**What you are asked to do:** Produce an exact copy of the lines below, starting at the first and ending with the line containing "kν/M_k², t_k +".

**Provided data:**

########################################

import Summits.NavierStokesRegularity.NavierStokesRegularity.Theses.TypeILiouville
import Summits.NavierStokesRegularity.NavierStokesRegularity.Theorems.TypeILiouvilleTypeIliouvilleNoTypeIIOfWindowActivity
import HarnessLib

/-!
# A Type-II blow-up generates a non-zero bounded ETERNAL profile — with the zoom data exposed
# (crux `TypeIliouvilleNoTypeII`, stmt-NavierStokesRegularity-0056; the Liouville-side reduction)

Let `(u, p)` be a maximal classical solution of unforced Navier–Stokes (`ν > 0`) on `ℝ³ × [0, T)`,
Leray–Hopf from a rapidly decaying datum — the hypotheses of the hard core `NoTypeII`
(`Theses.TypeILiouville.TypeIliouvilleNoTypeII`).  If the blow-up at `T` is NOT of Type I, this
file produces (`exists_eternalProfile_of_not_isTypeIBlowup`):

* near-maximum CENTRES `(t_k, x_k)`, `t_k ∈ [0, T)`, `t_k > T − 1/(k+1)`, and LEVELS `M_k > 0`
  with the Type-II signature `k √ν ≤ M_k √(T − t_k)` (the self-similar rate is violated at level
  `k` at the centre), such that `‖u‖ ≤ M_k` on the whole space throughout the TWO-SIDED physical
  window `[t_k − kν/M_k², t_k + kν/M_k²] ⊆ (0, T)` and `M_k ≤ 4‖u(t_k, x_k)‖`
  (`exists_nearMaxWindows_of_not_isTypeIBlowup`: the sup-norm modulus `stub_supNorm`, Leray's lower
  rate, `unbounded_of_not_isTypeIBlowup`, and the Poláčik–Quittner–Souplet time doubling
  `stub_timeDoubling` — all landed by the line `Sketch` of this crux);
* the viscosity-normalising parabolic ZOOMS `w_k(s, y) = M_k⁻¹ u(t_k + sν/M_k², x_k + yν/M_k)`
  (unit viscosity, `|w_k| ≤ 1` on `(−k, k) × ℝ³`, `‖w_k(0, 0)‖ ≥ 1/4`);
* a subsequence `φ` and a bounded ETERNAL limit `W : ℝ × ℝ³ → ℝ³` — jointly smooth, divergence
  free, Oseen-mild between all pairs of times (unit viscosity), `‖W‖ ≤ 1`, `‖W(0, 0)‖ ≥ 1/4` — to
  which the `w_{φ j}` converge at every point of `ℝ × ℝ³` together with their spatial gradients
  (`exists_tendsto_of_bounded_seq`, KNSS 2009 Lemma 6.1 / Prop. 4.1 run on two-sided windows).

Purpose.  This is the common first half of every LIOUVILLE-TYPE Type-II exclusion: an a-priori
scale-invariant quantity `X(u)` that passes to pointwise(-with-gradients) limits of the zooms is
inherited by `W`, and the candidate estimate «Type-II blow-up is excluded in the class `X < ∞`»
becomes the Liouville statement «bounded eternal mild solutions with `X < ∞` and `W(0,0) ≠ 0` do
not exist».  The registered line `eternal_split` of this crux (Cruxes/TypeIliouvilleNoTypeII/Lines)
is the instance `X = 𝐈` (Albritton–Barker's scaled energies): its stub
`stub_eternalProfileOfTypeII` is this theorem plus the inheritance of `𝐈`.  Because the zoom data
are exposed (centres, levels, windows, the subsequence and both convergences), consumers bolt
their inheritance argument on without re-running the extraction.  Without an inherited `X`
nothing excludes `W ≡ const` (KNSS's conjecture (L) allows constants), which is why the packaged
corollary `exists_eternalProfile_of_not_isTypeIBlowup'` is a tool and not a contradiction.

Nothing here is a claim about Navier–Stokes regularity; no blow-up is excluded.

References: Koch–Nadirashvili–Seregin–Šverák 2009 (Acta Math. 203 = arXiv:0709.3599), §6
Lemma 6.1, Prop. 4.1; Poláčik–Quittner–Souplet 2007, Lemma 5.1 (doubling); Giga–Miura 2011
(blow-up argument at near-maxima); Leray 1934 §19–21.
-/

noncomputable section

########################################

**Completed exercise:**
import Summits.NavierStokesRegularity.NavierStokesRegularity.Theses.TypeILiouville
import Summits.NavierStokesRegularity.NavierStokesRegularity.Theorems.TypeILiouvilleTypeIliouvilleNoTypeIIOfWindowActivity
import HarnessLib

/-!
# A Type-II blow-up generates a non-zero bounded ETERNAL profile — with the zoom data exposed
# (crux `TypeIliouvilleNoTypeII`, stmt-NavierStokesRegularity-0056; the Liouville-side reduction)

Let `(u, p)` be a maximal classical solution of unforced Navier–Stokes (`ν > 0`) on `ℝ³ × [0, T)`,
Leray–Hopf from a rapidly decaying datum — the hypotheses of the hard core `NoTypeII`
(`Theses.TypeILiouville.TypeIliouvilleNoTypeII`).  If the blow-up at `T` is NOT of Type I, this
file produces (`exists_eternalProfile_of_not_isTypeIBlowup`):

* near-maximum CENTRES `(t_k, x_k)`, `t_k ∈ [0, T)`, `t_k > T − 1/(k+1)`, and LEVELS `M_k > 0`
  with the Type-II signature `k √ν ≤ M_k √(T − t_k)` (the self-similar rate is violated at level
  `k` at the centre), such that `‖u‖ ≤ M_k` on the whole space throughout the TWO-SIDED physical
  window `[t_k − kν/M_k², t_k + kν/M_k²] ⊆ (0, T)` and `M_k ≤ 4‖u(t_k, x_k)‖`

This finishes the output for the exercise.